To do – In the entries below, find each line with the word "wilsonMeasure" and pull it out.

The input –
import Summits.QuantumFields.QCD.Theses.SpectralDefectExtinction
import Summits.QuantumFields.QCD.Theorems.ExtinctionBuildsQCD.Negative.WithoutTightCollapse
import Summits.QuantumFields.QCD.Theorems.WindowExtinction.Negative.SpectralFlowLocal
import Literature.MathematicalPhysics.QuantumFieldTheory.QCDPhaseQuenched
import Literature.MathematicalPhysics.QuantumFieldTheory.SpectralDefectDensity
import Literature.LinearAlgebra.Matrix.HermitianEigenvaluePerturbation

/-!
# Stub `stub_coareaExpectation` of line `hermitian-flow-coarea`
(crux `Summit.QuantumFields.QCD.Theses.SpectralDefectExtinction.TipPricing`, item stmt-QuantumFields-8967)

**What is proved.** The Fatou/Tonelli lift `CoareaPointwise → CountMeasurable → CoareaExpectation` of
the pointwise coarea inequality for the Hermitian flow `H_U(t) = Γ₅ D_W(U,−t,1)` to phase-quenched
Wilson means with an arbitrary continuous weight `w ≥ 0` on `SU(3)` gauge fields of the four-torus.

Write `R(U) := #{real eigenvalues of D_W(U,0,1) in (t₁,t₂)}` (with algebraic multiplicity, as a
root count of the characteristic polynomial), `N_U(t,η) := #{eigenvalues of H_U(t) in (−η,η)}` and
`I_U(η) := ∫_{t₁}^{t₂} N_U(t,η) dt`.  Hypothesis 1 (pointwise coarea) says that for every `U` there is
`ε₀(U) > 0` with `2η R(U) ≤ I_U(η)` for `η ∈ (0, ε₀(U))`; Hypothesis 2 gives joint measurability of
`(U,t) ↦ N_U(t,η)` and measurability of `R`.  The conclusion: for every torus side `L`, coupling `β`,
continuous `w ≥ 0`, `t₁ < t₂` and `δ > 0`, for all sufficiently small `η > 0`,
`2η ∫ R w dμ_W ≤ ∫_{t₁}^{t₂} (∫ N_U(t,η) w(U) dμ_W) dt + 2ηδ`.

**Proof.** Abstract measure theory on a finite measure space (`coareaExp_lift`), then specialised.
(1) Pointwise, `liminf_{η→0⁺} I_U(η) w(U)/(2η) ≥ R(U) w(U)` (Hypothesis 1).  (2) Fatou's lemma along
the countably generated filter `𝓝[>] 0` (`MeasureTheory.lintegral_liminf_le'`, in `ℝ≥0∞` after
`ENNReal.ofReal`; the functions `U ↦ I_U(η)` are measurable as parametric integrals of a jointly
measurable function, `StronglyMeasurable.integral_prod_right`) gives
`∫ R w dμ ≤ liminf_{η→0⁺} (2η)⁻¹ ∫ I_U(η) w dμ`, whence `∫ R w − δ < (2η)⁻¹ ∫ I_U(η) w dμ` for all small
`η > 0` (`Filter.eventually_lt_of_lt_liminf`; the case `∫ R w ≤ δ` is trivial because the double
integral is non-negative).  (3) Tonelli/Fubini (`MeasureTheory.integral_integral_swap`; the integrand
`N w` is jointly measurable and bounded by `12L⁴ · sup w`, `sup w < ∞` by compactness of the
configuration space, on the finite measure `μ_W ⊗ dt|_{(t₁,t₂]}`) identifies `∫ I_U(η) w dμ` with
`∫_{t₁}^{t₂} ∫ N w dμ dt`.  The root counts are bounded by `Fintype.card` of the quark index
(`Polynomial.card_roots'`, `Matrix.charpoly_natDegree_eq_dim`).

Sources: standard (Fatou, Tonelli); no named facts are used.
-/

noncomputable section

namespace Summit.QuantumFields.QCD.Cruxes.TipPricing.HermitianFlowCoarea

open scoped BigOperators Topology Classical MeasureTheory Matrix ComplexConjugate ENNReal
open Filter MeasureTheory
open Literature.MathematicalPhysics.QuantumLattice Literature.MathematicalPhysics.QuantumFieldTheory
  Literature.Probability.LatticeModels
open Summit.QuantumFields.QCD.Theses.SpectralDefectExtinction

/-- A parametric interval integral of a jointly measurable real function is measurable in the
parameter. -/
private theorem coareaExp_measurable_intervalIntegral {X : Type*} [MeasurableSpace X]
    (F : X → ℝ → ℝ) (hF : Measurable (Function.uncurry F)) (a b : ℝ) :
    Measurable fun x => ∫ t in a..b, F x t := by
  simp only [intervalIntegral]
  exact (hF.stronglyMeasurable.integral_prod_right
      (ν := volume.restrict (Set.Ioc a b))).measurable.sub
    (hF.stronglyMeasurable.integral_prod_right
      (ν := volume.restrict (Set.Ioc b a))).measurable

/-- Tonelli/Fubini for a bounded jointly measurable integrand times a bounded measurable weight on a
finite measure space and a finite interval: the `t`-integral of the weighted mean is the weighted mean
of the `t`-integral. -/
private theorem coareaExp_swap {X : Type*} [MeasurableSpace X] (μ : Measure X) [IsFiniteMeasure μ]
    (F : X → ℝ → ℝ) (hF : Measurable (Function.uncurry F)) (w : X → ℝ) (hw : Measurable w) (C : ℝ)
    (hC : ∀ x t, ‖F x t * w x‖ ≤ C) {a b : ℝ} (hab : a ≤ b) :
    ∫ t in a..b, ∫ x, F x t * w x ∂μ = ∫ x, (∫ t in a..b, F x t) * w x ∂μ := by
  simp_rw [intervalIntegral.integral_of_le hab]
  have hint : Integrable (Function.uncurry fun x t => F x t * w x)
      (μ.prod (volume.restrict (Set.Ioc a b))) :=
    Integrable.of_bound (hF.mul (hw.comp measurable_fst)).aestronglyMeasurable C
      (ae_of_all _ fun p => hC p.1 p.2)
  rw [← integral_integral_swap hint]
  exact integral_congr_ae (ae_of_all _ fun x => integral_mul_const (w x) (F x))

/-- A root count of the characteristic polynomial of a square matrix is at most the dimension. -/
private theorem coareaExp_countP_roots_le {n : Type*} {_ : Fintype n} {_ : DecidableEq n}
    (M : Matrix n n ℂ) (p : ℂ → Prop) {_ : DecidablePred p} :
    (M.charpoly.roots.countP p : ℝ) ≤ Fintype.card n := by
  have h1 := M.charpoly.roots.countP_le_card p
  have h2 := M.charpoly.card_roots'
  rw [Matrix.charpoly_natDegree_eq_dim] at h2
  exact_mod_cast h1.trans h2

/-- **The abstract lift.** On a finite measure space, let `R ≥ 0` be measurable and bounded, let
`N η` be jointly measurable, non-negative and bounded for every `η`, and let `w ≥ 0` be measurable and
bounded.  If pointwise `2ε R(x) ≤ ∫_{t₁}^{t₂} N ε x t dt` for all small `ε > 0` (smallness depending
on `x`), then for every `δ > 0` and all small `η > 0`,
`2η ∫ R w dμ ≤ ∫_{t₁}^{t₂} ∫ N η x t · w x dμ dt + 2ηδ` (Fatou along `𝓝[>] 0` + Tonelli). -/
private theorem coareaExp_lift {X : Type*} [MeasurableSpace X] (μ : Measure X) [IsFiniteMeasure μ]
    (R : X → ℝ) (N : ℝ → X → ℝ → ℝ) (w : X → ℝ) (K W : ℝ)
    (hRm : Measurable R) (hNm : ∀ η, Measurable (Function.uncurry (N η)))
    (hwm : Measurable w) (hw0 : ∀ x, 0 ≤ w x) (hwW : ∀ x, w x ≤ W)
    (hR0 : ∀ x, 0 ≤ R x) (hRK : ∀ x, R x ≤ K) (hN0 : ∀ η x t, 0 ≤ N η x t)
    (hNK : ∀ η x t, N η x t ≤ K) {t₁ t₂ : ℝ} (ht : t₁ < t₂)
    (hpt : ∀ x, ∃ ε₀ : ℝ, 0 < ε₀ ∧ ∀ ε : ℝ, 0 < ε → ε < ε₀ →
      2 * ε * R x ≤ ∫ t in t₁..t₂, N ε x t)
    {δ : ℝ} (hδ : 0 < δ) :
    ∃ η₀ : ℝ, 0 < η₀ ∧ ∀ η : ℝ, 0 < η → η < η₀ →
      2 * η * (∫ x, R x * w x ∂μ) ≤ (∫ t in t₁..t₂, ∫ x, N η x t * w x ∂μ) + 2 * η * δ := by
  set a : ℝ := ∫ x, R x * w x ∂μ with ha
  -- the double integral is non-negative
  have hdouble : ∀ η, 0 ≤ ∫ t in t₁..t₂, ∫ x, N η x t * w x ∂μ := fun η =>
    intervalIntegral.integral_nonneg ht.le fun t _ =>
      integral_nonneg fun x => mul_nonneg (hN0 η x t) (hw0 x)
  by_cases haδ : a ≤ δ
  · refine ⟨1, one_pos, fun η hη _ => ?_⟩
    have h1 : 2 * η * a ≤ 2 * η * δ := mul_le_mul_of_nonneg_left haδ (by positivity)
    linarith [hdouble η]
  rw [not_le] at haδ
  -- the `t`-integrated window count `I η x = ∫_{t₁}^{t₂} N η x t dt`
  set I : ℝ → X → ℝ := fun η x => ∫ t in t₁..t₂, N η x t with hI
  have hIm : ∀ η, Measurable (I η) := fun η =>
    coareaExp_measurable_intervalIntegral (N η) (hNm η) t₁ t₂
  have hI0 : ∀ η x, 0 ≤ I η x := fun η x =>
    intervalIntegral.integral_nonneg ht.le fun t _ => hN0 η x t
  have hIK : ∀ η x, I η x ≤ K * |t₂ - t₁| := by
    intro η x
    have h := intervalIntegral.norm_integral_le_of_norm_le_const (a := t₁) (b := t₂) (C := K)
      (f := fun t => N η x t) fun t _ => by
        rw [Real.norm_eq_abs, abs_of_nonneg (hN0 η x t)]; exact hNK η x t
    rw [Real.norm_eq_abs] at h
    exact (le_abs_self _).trans h
  -- Fatou along `𝓝[>] 0` for `f η x = (2η)⁻¹ I η x · w x` (in `ℝ≥0∞`)
  set f : ℝ → X → ℝ≥0∞ := fun η x => ENNReal.ofReal ((2 * η)⁻¹ * (I η x * w x)) with hf
  have hfm : ∀ η, Measurable (f η) := fun η =>
    (((hIm η).mul hwm).const_mul _).ennreal_ofReal
  have hptw : ∀ x, ENNReal.ofReal (R x * w x) ≤ liminf (fun η => f η x) (𝓝[>] (0 : ℝ)) := by
    intro x
    obtain ⟨ε₀, hε₀, hε⟩ := hpt x
    refine le_liminf_of_le (h := ?_)
    filter_upwards [Ioo_mem_nhdsGT hε₀] with η hη
    refine ENNReal.ofReal_le_ofReal ?_
    have h2 : (0 : ℝ) < 2 * η := by linarith [hη.1]
    have hle : 2 * η * R x ≤ I η x := hε η hη.1 hη.2
    calc R x * w x = (2 * η)⁻¹ * (2 * η * R x * w x) := by
          rw [← mul_assoc, ← mul_assoc, inv_mul_cancel₀ h2.ne', one_mul]
      _ ≤ (2 * η)⁻¹ * (I η x * w x) :=
          mul_le_mul_of_nonneg_left (mul_le_mul_of_nonneg_right hle (hw0 x)) (inv_nonneg.2 h2.le)
  have hFatou := lintegral_liminf_le' (μ := μ) (u := 𝓝[>] (0 : ℝ)) (f := f)
    fun η => (hfm η).aemeasurable
  have hRint : Integrable (fun x => R x * w x) μ :=
    Integrable.of_bound (hRm.mul hwm).aestronglyMeasurable (K * W) (ae_of_all _ fun x => by
      rw [Real.norm_eq_abs, abs_of_nonneg (mul_nonneg (hR0 x) (hw0 x))]
      exact mul_le_mul (hRK x) (hwW x) (hw0 x) ((hR0 x).trans (hRK x)))
  have hkey : ENNReal.ofReal a ≤ liminf (fun η => ∫⁻ x, f η x ∂μ) (𝓝[>] (0 : ℝ)) := by
    rw [ha, ofReal_integral_eq_lintegral_ofReal hRint
      (ae_of_all _ fun x => mul_nonneg (hR0 x) (hw0 x))]
    exact (lintegral_mono fun x => hptw x).trans hFatou
  have hlt : ENNReal.ofReal (a - δ) < liminf (fun η => ∫⁻ x, f η x ∂μ) (𝓝[>] (0 : ℝ)) :=
    lt_of_lt_of_le ((ENNReal.ofReal_lt_ofReal_iff (by linarith)).2 (by linarith)) hkey
  have hev : ∀ᶠ η in 𝓝[>] (0 : ℝ), ENNReal.ofReal (a - δ) < ∫⁻ x, f η x ∂μ :=
    eventually_lt_of_lt_liminf hlt
  obtain ⟨η₀, hη₀, hsub⟩ := mem_nhdsGT_iff_exists_Ioo_subset.1 hev
  refine ⟨η₀, hη₀, fun η hη hηη₀ => ?_⟩
  have hP : ENNReal.ofReal (a - δ) < ∫⁻ x, f η x ∂μ := hsub ⟨hη, hηη₀⟩
  have h2η : (0 : ℝ) < 2 * η := by positivity
  -- the Bochner form of `∫⁻ f η`
  have hIwint : Integrable (fun x => I η x * w x) μ :=
    Integrable.of_bound ((hIm η).mul hwm).aestronglyMeasurable (K * |t₂ - t₁| * W)
      (ae_of_all _ fun x => by
        rw [Real.norm_eq_abs, abs_of_nonneg (mul_nonneg (hI0 η x) (hw0 x))]
        exact mul_le_mul (hIK η x) (hwW x) (hw0 x) ((hI0 η x).trans (hIK η x)))
  have hlint : ∫⁻ x, f η x ∂μ = ENNReal.ofReal ((2 * η)⁻¹ * ∫ x, I η x * w x ∂μ) := by
    rw [← integral_const_mul]
    exact (ofReal_integral_eq_lintegral_ofReal (hIwint.const_mul _) (ae_of_all _ fun x =>
      mul_nonneg (inv_nonneg.2 h2η.le) (mul_nonneg (hI0 η x) (hw0 x)))).symm
  rw [hlint] at hP
  have hP' : a - δ < (2 * η)⁻¹ * ∫ x, I η x * w x ∂μ := (ENNReal.ofReal_lt_ofReal_iff'.1 hP).1
  -- Tonelli
  have hswap : (∫ t in t₁..t₂, ∫ x, N η x t * w x ∂μ) = ∫ x, I η x * w x ∂μ :=
    coareaExp_swap μ (N η) (hNm η) w hwm (K * W) (fun x t => by
      rw [Real.norm_eq_abs, abs_of_nonneg (mul_nonneg (hN0 η x t) (hw0 x))]
      exact mul_le_mul (hNK η x t) (hwW x) (hw0 x) ((hN0 η x t).trans (hNK η x t))) ht.le
  rw [hswap]
  have h3 : 2 * η * (a - δ) < ∫ x, I η x * w x ∂μ := by
    have := mul_lt_mul_of_pos_left hP' h2η
    rwa [mul_inv_cancel_left₀ h2η.ne'] at this
  nlinarith [h3]

/-- **STUB 3 · `stub_coareaExpectation`** — Fatou/Tonelli lift of the pointwise coarea inequality to
phase-quenched means with a continuous non-negative weight (`CoareaPointwise → CountMeasurable → CoareaExpectation`). -/
theorem stub_coareaExpectation :
    (∀ (L : ℕ) [NeZero L] (U : GaugeConfig 4 L SU3) (t₁ t₂ : ℝ), t₁ < t₂ → ∃ ε₀ : ℝ, 0 < ε₀ ∧ ∀ ε :
      ℝ, 0 < ε → ε < ε₀ → 2 * ε * (Multiset.countP (fun z : ℂ => z.im = 0 ∧ t₁ < z.re ∧ z.re < t₂)
      (wilsonDirac (fundamentalRep (Fin 3)) U 0 1).charpoly.roots : ℝ) ≤ ∫ t in t₁..t₂,
      (Multiset.countP (fun z : ℂ => |z.re| < ε) (spinorLift gammaFive * wilsonDirac (fundamentalRep
      (Fin 3)) U (-t) 1).charpoly.roots : ℝ)) → ((∀ (L : ℕ) [NeZero L] (η : ℝ), Measurable fun p :
      GaugeConfig 4 L SU3 × ℝ => Multiset.countP (fun z : ℂ => |z.re| < η) (spinorLift gammaFive *
      wilsonDirac (fundamentalRep (Fin 3)) p.1 (-p.2) 1).charpoly.roots) ∧ (∀ (L : ℕ) [NeZero L] (t₁
      t₂ : ℝ), Measurable fun U : GaugeConfig 4 L SU3 => Multiset.countP (fun z : ℂ => z.im = 0 ∧ t₁
      < z.re ∧ z.re < t₂) (wilsonDirac (fundamentalRep (Fin 3)) U 0 1).charpoly.roots)) → (∀ (L : ℕ)
      [NeZero L] (β : ℝ) (w : GaugeConfig 4 L SU3 → ℝ), Continuous w → (∀ U, 0 ≤ w U) → ∀ t₁ t₂ : ℝ,
      t₁ < t₂ → ∀ δ : ℝ, 0 < δ → ∃ η₀ : ℝ, 0 < η₀ ∧ ∀ η : ℝ, 0 < η → η < η₀ → 2 * η * (∫ U,
      (Multiset.countP (fun z : ℂ => z.im = 0 ∧ t₁ < z.re ∧ z.re < t₂) (wilsonDirac (fundamentalRep
      (Fin 3)) U 0 1).charpoly.roots : ℝ) * w U ∂(wilsonMeasure (fundamentalRep (Fin 3)) β : Measure
      (GaugeConfig 4 (L) SU3))) ≤ (∫ t in t₁..t₂, (∫ U, (Multiset.countP (fun z : ℂ => |z.re| < η)
      (spinorLift gammaFive * wilsonDirac (fundamentalRep (Fin 3)) U (-t) 1).charpoly.roots : ℝ) * w
      U ∂(wilsonMeasure (fundamentalRep (Fin 3)) β : Measure (GaugeConfig 4 (L) SU3)))) + 2 * η * δ) := by
  intro hPt hMeas L _ β w hw hw0 t₁ t₂ ht δ hδ
  -- the continuous weight is bounded on the compact configuration space
  obtain ⟨W, hW⟩ : ∃ W : ℝ, ∀ U : GaugeConfig 4 L SU3, w U ≤ W := by
    obtain ⟨U₀, -, hU₀⟩ := (isCompact_univ (X := GaugeConfig 4 L SU3)).exists_isMaxOn
      Set.univ_nonempty hw.continuousOn
    exact ⟨w U₀, fun U => hU₀ (Set.mem_univ U)⟩
  exact coareaExp_lift (μ := (wilsonMeasure (fundamentalRep (Fin 3)) β : Measure
      (GaugeConfig 4 L SU3)))
    (R := fun U => (Multiset.countP (fun z : ℂ => z.im = 0 ∧ t₁ < z.re ∧ z.re < t₂)
      (wilsonDirac (fundamentalRep (Fin 3)) U 0 1).charpoly.roots : ℝ))
    (N := fun η U t => (Multiset.countP (fun z : ℂ => |z.re| < η)
      (spinorLift gammaFive * wilsonDirac (fundamentalRep (Fin 3)) U (-t) 1).charpoly.roots : ℝ))
    (w := w) (K := Fintype.card (QuarkIdx L)) (W := W)
    (measurable_from_top.comp (hMeas.2 L t₁ t₂))
    (fun η => measurable_from_top.comp (hMeas.1 L η))
    hw.measurable hw0 hW (fun U => Nat.cast_nonneg _) (fun U => coareaExp_countP_roots_le _ _)
    (fun η U t => Nat.cast_nonneg _) (fun η U t => coareaExp_countP_roots_le _ _) ht
    (fun U => hPt L U t₁ t₂ ht) hδ

end Summit.QuantumFields.QCD.Cruxes.TipPricing.HermitianFlowCoarea

end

Solution for this exercise –
      (Fin 3)) U 0 1).charpoly.roots : ℝ) * w U ∂(wilsonMeasure (fundamentalRep (Fin 3)) β : Measure
      U ∂(wilsonMeasure (fundamentalRep (Fin 3)) β : Measure (GaugeConfig 4 (L) SU3)))) + 2 * η * δ) := by
  exact coareaExp_lift (μ := (wilsonMeasure (fundamentalRep (Fin 3)) β : Measure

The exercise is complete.